No, I think what happens is that addictions jump from one thing to another. When I gave up alcohol, suddenly I discovered food and sugar. And so in the course of my sobriety, I’ve given up alcohol, drugs, smoking, meat, dairy, sugar, and I still grapple with things like diet soda and white flour, which I struggle with a lot. The problem is, it doesn’t matter what car you’re driving…an addict is always headed to the same destination: oblivion. So what’s important is to sit through the feeling and find out what it is you’re trying to escape. That’s the key. So, no, I don’t think we’re addicted to addiction, but if everything was perfect and everybody was behaving in a functional manner, I wouldn’t have written this book.

GO: You also discuss Gandhi’s famous principle of “being the change you want to see in the world.” Who do you most admire professionally who you think achieves this?

I dedicated my book to Ingrid Newkirk, who is the founder and president of PETA [People for the Ethical Treatment of Animals] because she walks the walk. I think how we treat the most helpless creatures in our culture is a metaphor for how civilized our culture is. In factory farming we kill ten billion, with a “b,” animals for food every year and it’s done in a horrifically cruel fashion. Food addiction is a very complicated issue and I really outline a way to narrow the playing field and give people hope because there is a way to become free of these self-destructive compulsions.

GO: Some statistics suggest that there are higher rates of obesity and substance abuse within the lesbian community. What might the root of that be?  

Well, two thirds of America is obese. And there are a lot of alcoholism and drug problems in the general population. I think within the LGBT community we have a tendency to be very open about our problems and our issues and put them right out there. Because we’ve had the courage to come out, it kind of leads to a chain reaction of honesty. So if we’re struggling with drugs we might talk about that, whereas in certain demographics maybe it’s just more hidden. I would say that certainly, every segment of our population needs to deal with addiction, and that includes the LGBT community, but I wouldn’t go far as to stigmatize us with problems we actually share with the rest of the country.

GO: As a woman of Puerto Rican heritage and a one of the only openly gay hosts on primetime, you must have overcome a lot of obstacles to achieve such success. What would you like to say to other women who want to make it as out voices in the media?
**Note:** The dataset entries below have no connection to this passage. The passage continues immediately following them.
import Literature.Geometry.DiscreteGeometry.FejesTothTammesBound

/-!
# The Tammes problem for twelve points: `d₁₂ = √(2 − 2/√5)` (the icosahedron, `63°26′`),
# the sharp case `n = 12` of Fejes Tóth's bound — proved

Topic `Literature/Geometry/DiscreteGeometry`.  Theorem-only companion of
`FejesTothTammesBound.lean` and of the Tammes rows `N = 2, …, 6` of `RankinSimplexBound.lean`.
L. Fejes Tóth 1943 (Jber. DMV 53, p. 66), AS PRINTED: "Es läßt sich zeigen, daß `d_n` sein
Maximum `d̄_n = Max d_n` für `n = 3, 4, 6` und `12` in dem Fall erreicht, bei dem `P₁, P₂, …, P_n`
die Ecken eines in einem Großkreis einbeschriebenen regulären Dreiecks, eines regulären
Tetraeders, eines Oktaeders bzw. eines Ikosaeders sind" and, after (1)
`d_n ≤ (4 − cosec² ((n/(n−2))·(π/6)))^{1/2}`: "Unsere Ungleichung läßt sich daher für
`n = 3, 4, 6` und `12` nicht verschärfen".

Here the row `n = 12` is made a theorem of the tree:

* `sqrt_le_maxMinDist_twelve` — the regular ICOSAHEDRON as an explicit coefficient table
  (rows `(0, ±a, ±b)`, `(±a, ±b, 0)`, `(±b, 0, ±a)` with `a² = (5 − √5)/10`, `b² = (5 + √5)/10`,
  so `b/a = φ`, `a² + b² = 1` and `b² − a² = ab = 1/√5`): twelve unit vectors with pairwise
  inner products `≤ 1/√5`, hence `d₁₂ ≥ √(2 − 2/√5)` in every real inner product space of
  dimension `≥ 3` (`sqrt_le_maxMinDist_of_table`);
* `maxMinDist_twelve_le` — Fejes Tóth's bound at `N = 12`: `ω₁₂ = 12π/60 = π/5 = 36°`,
  `cos 36° = (1 + √5)/4` (`Real.cos_pi_div_five`), `cot² 36° = 1 + 2/√5`, so
  `√(3 − cot² ω₁₂) = √(2 − 2/√5)`;
* `maxMinDist_twelve_euclideanSpace_three` — **`d₁₂ = √(2 − 2/√5)`** (`= 1.05146…`, the edge
  of the icosahedron inscribed in the unit sphere; angular `arccos (1/√5) = 63°26′`), and
  `maxMinDist_twelve_eq_sqrt_three_sub_cot_sq` — **equality in (1) at `n = 12`**, as printed;
  `maxMinDist_twelve_mem_Ioo` — the decimal bracket `1.0514 < d₁₂ < 1.0515`;
  `exists_dist_le_of_twelve_le_card` — the finite-set reading.

Everything is proved; no named facts.  Not here: the uniqueness of the icosahedral arrangement
and the row `n = 11` (`d₁₁ = d₁₂`, Danzer/Böröczky).

## References
* L. Fejes [Tóth], *Über eine Abschätzung des kürzesten Abstandes zweier Punkte eines auf einer
  Kugelfläche liegenden Punktsystems*, Jber. Deutsch. Math.-Verein. 53 (1943) 66–68, p. 66
  and (1). [`FejesToth1943Tammes`]
* H. T. Croft, K. J. Falconer, R. K. Guy, *Unsolved Problems in Geometry* (1991), §D7, table
  (`12 | 63°26′ | icosahedron`). [`CroftFalconerGuy1991`]
-/

noncomputable section

namespace Literature.Geometry.DiscreteGeometry

open RealInnerProductSpace Module Finset Real

universe u

/-! ### The constants `√5`, `a = √((5 − √5)/10)`, `b = √((5 + √5)/10)` -/

/-- `√5 · √5 = 5`. [folklore] -/
private theorem sqrt_five_mul_self : Real.sqrt 5 * Real.sqrt 5 = 5 :=
  Real.mul_self_sqrt (by norm_num)

/-- `2 < √5`. [folklore] -/
private theorem two_lt_sqrt_five : (2 : ℝ) < Real.sqrt 5 :=
  (Real.lt_sqrt (by norm_num)).2 (by norm_num)

/-- `√5 < 3`. [folklore] -/
private theorem sqrt_five_lt_three : Real.sqrt 5 < 3 :=
  (Real.sqrt_lt' (by norm_num)).2 (by norm_num)

/-- `a² = (5 − √5)/10`. [folklore] -/
private theorem icosA_mul_self :
    Real.sqrt ((5 - Real.sqrt 5) / 10) * Real.sqrt ((5 - Real.sqrt 5) / 10) =
      (5 - Real.sqrt 5) / 10 :=
  Real.mul_self_sqrt (by linarith [sqrt_five_lt_three])

/-- `b² = (5 + √5)/10`. [folklore] -/
private theorem icosB_mul_self :
    Real.sqrt ((5 + Real.sqrt 5) / 10) * Real.sqrt ((5 + Real.sqrt 5) / 10) =
      (5 + Real.sqrt 5) / 10 :=
  Real.mul_self_sqrt (by positivity)

/-- `ab = √5/5 = 1/√5`. [folklore] -/
private theorem icosA_mul_icosB :
    Real.sqrt ((5 - Real.sqrt 5) / 10) * Real.sqrt ((5 + Real.sqrt 5) / 10) = Real.sqrt 5 / 5 := by
  rw [← Real.sqrt_mul (by linarith [sqrt_five_lt_three]),
    show (5 - Real.sqrt 5) / 10 * ((5 + Real.sqrt 5) / 10) = (Real.sqrt 5 / 5) ^ 2 by
      linear_combination (-(1 : ℝ) / 20) * sqrt_five_mul_self]
  exact Real.sqrt_sq (by positivity)

/-! ### The icosahedron: `d₁₂ ≥ √(2 − 2/√5)` -/

section Icosahedron

variable {E : Type u} [NormedAddCommGroup E] [InnerProductSpace ℝ E]

set_option maxHeartbeats 800000 in
/-- **The regular icosahedron**: the twelve unit vectors `(0, ±a, ±b)`, `(±a, ±b, 0)`,
`(±b, 0, ±a)` (`a² = (5 − √5)/10`, `b² = (5 + √5)/10`, `b/a = φ`) over an orthonormal frame
have pairwise inner products `∈ {1/√5, −1/√5, −1}`, all `≤ 1/√5`; hence
`d₁₂ ≥ √(2 − 2/√5)` in every real inner product space of dimension `≥ 3` ("für `n = 12` in dem
Fall erreicht, bei dem `P₁, …, P_n` die Ecken eines Ikosaeders sind").
[cite: FejesToth1943Tammes, p. 66 (n = 12: Ikosaeder)]
[cite: CroftFalconerGuy1991, §D7 table (12 | 63°26′ | icosahedron)] -/
theorem sqrt_le_maxMinDist_twelve [FiniteDimensional ℝ E] (h3 : 3 ≤ finrank ℝ E) :
    Real.sqrt (2 - 2 * (Real.sqrt 5 / 5)) ≤ maxMinDist 12 E := by
  set a := Real.sqrt ((5 - Real.sqrt 5) / 10) with ha_def
  set b := Real.sqrt ((5 + Real.sqrt 5) / 10) with hb_def
  have ha : a * a = (5 - Real.sqrt 5) / 10 := icosA_mul_self
  have hb : b * b = (5 + Real.sqrt 5) / 10 := icosB_mul_self
  have hab : a * b = Real.sqrt 5 / 5 := icosA_mul_icosB
  have h2 := two_lt_sqrt_five
  exact sqrt_le_maxMinDist_of_table (E := E) h3 (by norm_num : 2 ≤ 12)
    ![![0, a, b], ![0, a, -b], ![0, -a, b], ![0, -a, -b],
      ![a, b, 0], ![a, -b, 0], ![-a, b, 0], ![-a, -b, 0],
      ![b, 0, a], ![-b, 0, a], ![b, 0, -a], ![-b, 0, -a]] (Real.sqrt 5 / 5)
    (fun k => by fin_cases k <;> simp [Fin.sum_univ_three] <;> linarith [ha, hb])
    (fun k l hkl => by
      fin_cases k <;> fin_cases l <;>
        first
        | exact absurd rfl hkl
        | simp [Fin.sum_univ_three]; linarith [ha, hb, hab, h2])

end Icosahedron

/-! ### Fejes Tóth's bound at `N = 12` and the value `d₁₂` -/

/-- `3 − cot² 36° = 2 − 2/√5` (`cos 36° = (1 + √5)/4`, `sin² 36° = (5 − √5)/8`,
`cot² 36° = (3 + √5)/(5 − √5) = 1 + 2/√5`). [folklore] -/
private theorem three_sub_cot_sq_pi_div_five :
    3 - Real.cot (π / 5) ^ 2 = 2 - 2 * (Real.sqrt 5 / 5) := by
  have hs := sqrt_five_mul_self
  have h3 := sqrt_five_lt_three
  have hcos : Real.cos (π / 5) ^ 2 = (3 + Real.sqrt 5) / 8 := by
    rw [Real.cos_pi_div_five]; linear_combination (1 / 16 : ℝ) * hs
  have hsin : Real.sin (π / 5) ^ 2 = (5 - Real.sqrt 5) / 8 := by
    rw [Real.sin_sq, hcos]; ring
  have hq : (3 + Real.sqrt 5) / 8 / ((5 - Real.sqrt 5) / 8) = 1 + 2 * (Real.sqrt 5 / 5) := by
    rw [div_eq_iff (ne_of_gt (by linarith : (0 : ℝ) < (5 - Real.sqrt 5) / 8))]
    linear_combination (1 / 20 : ℝ) * hs
  rw [Real.cot_eq_cos_div_sin, div_pow, hcos, hsin, hq]
  ring

/-- **Fejes Tóth's bound at `N = 12`**: `ω₁₂ = 12π/(6·10) = π/5 = 36°` and
`√(3 − cot² 36°) = √(2 − 2/√5)`, so `d₁₂ ≤ √(2 − 2/√5)`.
[cite: FejesToth1943Tammes, (1) p. 66, n = 12] -/
theorem maxMinDist_twelve_le :
    maxMinDist 12 (EuclideanSpace ℝ (Fin 3)) ≤ Real.sqrt (2 - 2 * (Real.sqrt 5 / 5)) := by
  have h := maxMinDist_le_fejesToth (N := 12) (by norm_num)
  rwa [show ((12 : ℕ) : ℝ) * π / (6 * ((12 : ℕ) - 2)) = π / 5 by push_cast; ring,
    three_sub_cot_sq_pi_div_five] at h

/-- **The Tammes problem for twelve points: `d₁₂ = √(2 − 2/√5)`** (`= 1.05146…`, the edge of the
regular icosahedron inscribed in the unit sphere; angular `arccos (1/√5) = 63°26′`) — Fejes
Tóth's bound is attained by the icosahedron. [cite: FejesToth1943Tammes, p. 66 (n = 12) and (1)]
[cite: CroftFalconerGuy1991, §D7 table (12 | 63°26′ | icosahedron)] -/
theorem maxMinDist_twelve_euclideanSpace_three :
    maxMinDist 12 (EuclideanSpace ℝ (Fin 3)) = Real.sqrt (2 - 2 * (Real.sqrt 5 / 5)) :=
  le_antisymm maxMinDist_twelve_le (sqrt_le_maxMinDist_twelve (by rw [finrank_euclideanSpace_fin]))

/-- **Equality in Fejes Tóth's (1) at `n = 12`** ("Unsere Ungleichung läßt sich daher für
`n = 3, 4, 6` und `12` nicht verschärfen"): `d₁₂ = √(3 − cot² (π/5))`, `π/5 = 12π/(6(12 − 2))`.
[cite: FejesToth1943Tammes, p. 66, the sentence after (1)] -/
theorem maxMinDist_twelve_eq_sqrt_three_sub_cot_sq :
    maxMinDist 12 (EuclideanSpace ℝ (Fin 3)) = Real.sqrt (3 - Real.cot (π / 5) ^ 2) := by
  rw [three_sub_cot_sq_pi_div_five, maxMinDist_twelve_euclideanSpace_three]

/-- The decimal bracket **`1.0514 < d₁₂ < 1.0515`** (`2.236 < √5 < 2.2361`).
[cite: CroftFalconerGuy1991, §D7 table (12 | 63°26′)] -/
theorem maxMinDist_twelve_mem_Ioo :
    maxMinDist 12 (EuclideanSpace ℝ (Fin 3)) ∈ Set.Ioo (1.0514 : ℝ) 1.0515 := by
  rw [maxMinDist_twelve_euclideanSpace_three]
  have hlo : (2.236 : ℝ) < Real.sqrt 5 := (Real.lt_sqrt (by norm_num)).2 (by norm_num)
  have hhi : Real.sqrt 5 < 2.2361 := (Real.sqrt_lt' (by norm_num)).2 (by norm_num)
  constructor
  · exact (Real.lt_sqrt (by norm_num)).2 (by linarith)
  · exact (Real.sqrt_lt' (by norm_num)).2 (by linarith)

/-- Hence `ψ(x) ≤ √(2 − 2/√5)` for every arrangement of twelve unit vectors of `ℝ³`: **among any
twelve points of `S²` two are at angular distance `≤ 63°26′`**, with equality for the
icosahedron. [cite: FejesToth1943Tammes, p. 66 (n = 12) and (1)] -/
theorem minDist_twelve_le {x : Fin 12 → EuclideanSpace ℝ (Fin 3)}
    (hx : x ∈ unitConfigs 12 (EuclideanSpace ℝ (Fin 3))) :
    minDist x ≤ Real.sqrt (2 - 2 * (Real.sqrt 5 / 5)) :=
  (minDist_le_maxMinDist hx).trans_eq maxMinDist_twelve_euclideanSpace_three

/-- **Finite-set reading**: a finite set of at least twelve points of the unit sphere of `ℝ³`
contains two distinct points at distance `≤ √(2 − 2/√5) < 1.0515`.
[cite: FejesToth1943Tammes, p. 66 (n = 12) and (1)] -/
theorem exists_dist_le_of_twelve_le_card {T : Finset (EuclideanSpace ℝ (Fin 3))}
    (hT : ∀ v ∈ T, ‖v‖ = 1) (h12 : 12 ≤ T.card) :
    ∃ v ∈ T, ∃ w ∈ T, v ≠ w ∧ dist v w ≤ Real.sqrt (2 - 2 * (Real.sqrt 5 / 5)) := by
  obtain ⟨S, hST, hS⟩ := Finset.exists_subset_card_eq h12
  obtain ⟨v, hv, w, hw, hne, hd⟩ :=
    exists_dist_le_maxMinDist (T := S) (fun v hv => hT v (hST hv)) (by omega)
  rw [hS, maxMinDist_twelve_euclideanSpace_three] at hd
  exact ⟨v, hST hv, w, hST hw, hne, hd⟩

end Literature.Geometry.DiscreteGeometry

end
I would say own your story, whatever it is, and reach for the stars, because a lot of our limitations are self-imposed. And I think we’re more afraid in this world of success than we are of failure. And success does involve taking risks and putting yourself out there and saying, “I have the right to express my opinion just as much as anybody else.” We don’t have to only consider the opinions of bearded intellectuals who went to Ivy League schools. If that were the case and they were doing such a good job then our world wouldn’t be falling apart in so many ways. So I think it’s time for us to take the power back as women, as women of color, as women who are gay, and say, “Our opinions count and we’ve got solutions. We’ve got solutions that are fresh and new and deserve to be heard.” Own it and be assertive about it and say, “You listen to what I have to say because what I have to say is important.”